Picture 5       5. Unsupported bridge
  • Starting position: Lie on your back, feet parallel and hip wide apart close to the buttocks on the floor. Place the straight arms, palms down, close to the body on the floor or bring the straight arms, palms up, behind the head on the floor.
  • While inhaling rise the buttocks 10-20 cm above the ground (Picture 5).
  • Shoulders and feet are pressing firmly against the ground.
  • While exhaling return the buttocks to the floor (do 5 times).
Picture 6       6. (One) Leg raise breathing
  • Starting position: Lie on your back, legs straight, feet and knees together, arms by the side of the body, palms down.
  • While inhaling raise the straight left leg slowly as high as comfortable (if possible to the vertical). The right leg stays in contact with the floor (Picture 6).
  • While exhaling return the leg slowly to the floor.
  • Repeat with the right leg. This is one round. Do 3-5 rounds slowly and continually according to your breathing rhythm.
  • If your back is healthy and after having trained it with the above exercise for some time you can now try to lift both legs simultaneously to the vertical (3 times).
  • Rest in one of the relaxation postures while lying on the back and be aware of the changes of the breathing and the sensations in abdomen and lower back.

Picture 7       7. Nose to the knee
  • Starting position: Lie on your back, legs straight, feet and knees together, arms by the side of the body, palms down.
  • Variation (I): Bend the right knee, place the left hand on the knee and the right one on top of the left, and pull the knee towards the chest. Keep the straight left leg on the floor. Breathe in.
  • While exhaling lift the head off the floor and try to bring the nose to the right knee (Picture 7a). While inhaling return back and head to the floor (do 3 times).
  • Return the right leg to the floor and do the exercise with bent left knee (right hand on the left knee and left hand on top of the right).
  • Bend both knees, grasp the knees with both arms and pull the knees close to the chest. Exhaling lift the head and try to bring the nose between the knees (Picture 7b). Inhaling return back and head to the floor (do 3 times).

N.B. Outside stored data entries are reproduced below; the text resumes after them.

import Summits.ResolutionOfSingularities.ResolutionOfSingularities.Theorems.FrobeniusLadderFInjectiveMacaulayficationNonFullLoopFloorFiveCentre
import Summits.ResolutionOfSingularities.ResolutionOfSingularities.Theorems.FrobeniusLadderFInjectiveMacaulayficationNonFullLoopFloorThree
import Summits.ResolutionOfSingularities.ResolutionOfSingularities.Theorems.FrobeniusLadderFInjectiveMacaulayficationStrictTransformChartSub
import HarnessLib

/-!
# NEG-N, FLOOR 2 (chart step and the bad half of the locus lemma): `U₂ = Spec k[x,y,u,t,z]/(g₂)`, `g₂ = z² + x⁴z + x²(y³+u³+t³)`, centre `S₂ = (x, z)`;
# the `x`-chart of `Bl_{(x̄,z̄)} U₂` is `U₃ = Spec k[X]/(g₃)`, `g₃ = z² + x³z + y³+u³+t³`; EVERY point of `V(x̄, z̄) ⊂ U₂` is NOT FULL
# (crux `FInjectiveMacaulayfication` stmt-ResolutionOfSingularities-15315, chain w45a; res-L1-w45a-plan-1 g19 RULINGs R19.21 «NEG-N: an unconditional kernel
# refutation of `Recipes.NonFullTowerConjecture` on the period-one bed d4lx6c3» / R19.22 (floor split: NEG-0, NEG-2, NEG-4 → stub-3); floor table =
# res-L1-w45a-tri-2 g16's replay (`k = 2: g₂, I₁ = (xt, xu, xy, x², z), S₂ = (x, z), Bl (x,z) @x`); letters = res-L1-w45a-stub-1's ✓ `…NonFullLoopFloorOne` (`g₂`),
# `…NonFullLoopFloorThree` (`g₃`) and `…NonFullLoopFloorFiveCentre` (coordinate primes, the `F[ε]` witness); seat res-L1-w45a-stub-3 g10)

[OURS · L1 W4.5a] Support file (`--supports stmt-ResolutionOfSingularities-15315 --as helper`); replaces the role of NO printed item; NOT a statement of any
manuscript; def-free (the floor polynomials are hypotheses `g₂ g₃` with their defining equations); UNCONDITIONAL; §1–§3 over ANY field except where `(g₃)` prime is
used (`CharP k 2`, from `…NonFullLoopFloorThree.prime_g₃`); §4 `CharP k 2`. AI-written (AI review is weaker than expert review).

`X 0 = x`, `X 1 = y`, `X 2 = u`, `X 3 = t`, `X 4 = z`; `A = k[X]/(g₂)`; the centre `𝔮 = (x̄, z̄)` is spelled `Ideal.span ((fun j => mk (X j)) '' ↑({0, 4} : Finset (Fin 5)))`.
* §1 ★ `theta_x` — the SUB-CENTRE chart identity `g₂(x, y, u, t, xz) = x²·g₃` (`Λ = {0,4}`, `i = 0`; `ring`); `g₂_mem_span_X_image`, `mk_X4_sq`
  (`z̄² = −x̄⁴z̄ − x̄²(ȳ³+ū³+t̄³)`), `mk_X0_ne_zero`;
* §2 ★★ `exists_chartEquiv_x` (`CharP k 2`) — `k[X]/(g₃) ≃+*` the Rees chart `D(x̄t)` of `Bl_{(x̄,z̄)} U₂`, sending `x̄ ↦ x̄/1` (res-L1-w45a-lead-1's ✓ p643799
  `StrictTransformChartSub.strictTransformChartSub`): THE FLOOR-2 → FLOOR-3 LINK of the N-tower (U₃ is an open of `Bl_{S₂} U₂`, `S₂ = (x, z)`);
* §3 ★ `height_centre : height 𝔮 = 1` (`𝔮` is minimal over `(x̄)` since `z̄² ∈ (x̄)`; `𝔮 ≠ ⊥`), ★★ `not_fullCl_atPrime_centre` — `¬ FullCl 2 (A_𝔮)` over ANY field:
  `dim A_𝔮 = 1`, `(x̄)` is a system of parameters, **`z̄² = x̄²·(−x̄²z̄ − (ȳ³+ū³+t̄³)) ∈ (x̄)^{[2]}` but `z̄ ∉ x̄A_𝔮`** — the witness map `A_𝔮 → F[ε]`
  (`F = Frac k[X]`; `x ↦ 0`, `z ↦ ε`, `y, u, t ↦ y, u, t`) kills `g₂` and `(x̄)`, sends `A ∖ 𝔮` to units and `z̄` to `ε ≠ 0`;
* §4 ★★ `not_fullCl_localization_of_centre_le` / `not_fullCl_stalk_of_centre_le` (`CharP k 2`) — **EVERY point `w ⊇ 𝔮` of `U₂` is NON-FULL** (FULL at `w` would
  localize to FULL at `𝔮`, `ClauseOfMaximal.fiClause_atPrime_of_le`): THE «⊇» HALF of the floor-2 locus lemma «nonFull(U₂) = V(x̄, z̄)»; the «⊆» half
  (FULL off `V(x̄, z̄)`: root coefficients `x²` on `D(x)` and `z` on `D(z)`) is the sequel file.
[cite: GortzWedhorn2020, (13.19)] [cite: Fedder1983, Prop. 1.7 (context)] [cite: Matsumura1987, Thm. 13.5]
-/

-- single-problem summit: the doubled namespace component is forced
set_option linter.dupNamespace false

noncomputable section

open AlgebraicGeometry CategoryTheory Literature.AlgebraicGeometry.Resolution TopologicalSpace IsLocalRing MvPolynomial DualNumber

namespace Summit.ResolutionOfSingularities.ResolutionOfSingularities.Theorems.FInjectiveMacaulayfication.NonFullLoopFloorTwo

open Summit.ResolutionOfSingularities.ResolutionOfSingularities.Theorems.FInjectiveMacaulayfication
open SliceableCentre

variable (k : Type) [Field k]

/-! ## §1 The sub-centre chart identity; ring facts on `g₂` -/

/-- ★ **THE CHART IDENTITY OF FLOOR 2** (centre `(x, z)`, chart `x`): `g₂(x, y, u, t, xz) = x²·g₃`. [folklore] -/
theorem theta_x (g₂ : MvPolynomial (Fin 5) k) (hg₂ : g₂ = X 4 ^ 2 + X 0 ^ 4 * X 4 + X 0 ^ 2 * X 1 ^ 3 + X 0 ^ 2 * X 2 ^ 3 + X 0 ^ 2 * X 3 ^ 3)
    (g₃ : MvPolynomial (Fin 5) k) (hg₃ : g₃ = X 4 ^ 2 + X 0 ^ 3 * X 4 + X 1 ^ 3 + X 2 ^ 3 + X 3 ^ 3) :
    aeval (fun j : Fin 5 => if j ∈ ({0, 4} : Finset (Fin 5)) ∧ j ≠ 0 then X j * X 0 else (X j : MvPolynomial (Fin 5) k)) g₂ = X 0 ^ 2 * g₃ := by
  subst hg₂; subst hg₃
  simp
  ring

/-- `g₂ ∈ (xⱼ : j ∈ s)` as soon as `0, 4 ∈ s` (`g₂ = z·(z + x⁴) + x·x(y³+u³+t³)`). [folklore] -/
theorem g₂_mem_span_X_image (g₂ : MvPolynomial (Fin 5) k) (hg₂ : g₂ = X 4 ^ 2 + X 0 ^ 4 * X 4 + X 0 ^ 2 * X 1 ^ 3 + X 0 ^ 2 * X 2 ^ 3 + X 0 ^ 2 * X 3 ^ 3)
    (s : Set (Fin 5)) (h0 : (0 : Fin 5) ∈ s) (h4 : (4 : Fin 5) ∈ s) : g₂ ∈ Ideal.span (X '' s : Set (MvPolynomial (Fin 5) k)) := by
  have hx : (X 0 : MvPolynomial (Fin 5) k) ∈ Ideal.span (X '' s : Set (MvPolynomial (Fin 5) k)) := Ideal.subset_span ⟨0, h0, rfl⟩
  have hz : (X 4 : MvPolynomial (Fin 5) k) ∈ Ideal.span (X '' s : Set (MvPolynomial (Fin 5) k)) := Ideal.subset_span ⟨4, h4, rfl⟩
  have hdec : g₂ = X 4 * (X 4 + X 0 ^ 4) + X 0 * (X 0 * (X 1 ^ 3 + X 2 ^ 3 + X 3 ^ 3)) := by rw [hg₂]; ring
  rw [hdec]
  exact Ideal.add_mem _ (Ideal.mul_mem_right _ _ hz) (Ideal.mul_mem_right _ _ hx)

Picture 8       8. Diagonal arm and leg lifting
  • Starting position: Lie on your front, legs straight, feet, and knees together, straight arms in front of the head on the floor, forehead on the floor.
  • While inhaling raise the straight right arm and left leg off the floor (not too high), forehead may be raised or kept on the floor (Picture 8).
  • While exhaling return arm and leg to the floor.
  • Next inhalation raise the left arm and right leg etc. Do this 5 times with each arm-leg combination.
  • Rest in one of the relaxation postures while lying on the front (see Pictures 2a/b, Relaxation and transitions) and be aware of the changes of the breathing and the sen­sa­tions in the lower back.

Picture 9       9. Spinal twist
  • Starting position: Lie on your back with the legs together and arms spread 90° sideways at shoulders level. Hands resting on the floor and palms should be facing towards the ceiling. Fold legs at the knees and place the feet on the floor close to the buttocks and inhale.
  • While exhaling lower the knees to the right towards the floor as far as comfortable and simultaneously turn the head to the left, looking to your left hand. It is not important that the knees touch the floor, but it is important, that both hands and both shoulders and at least one foot stay in contact with the floor all the time (Picture 9).
  • Then, while inhaling, raise the knees up to the vertical and bring the head to the center.
  • While exhaling lower both the knees to the left towards the floor and turn the head to the right, looking to your right hand.
  • While inhaling, bring the knees and the head back to center (to the starting position).
  • This is one round. Perform 10 times.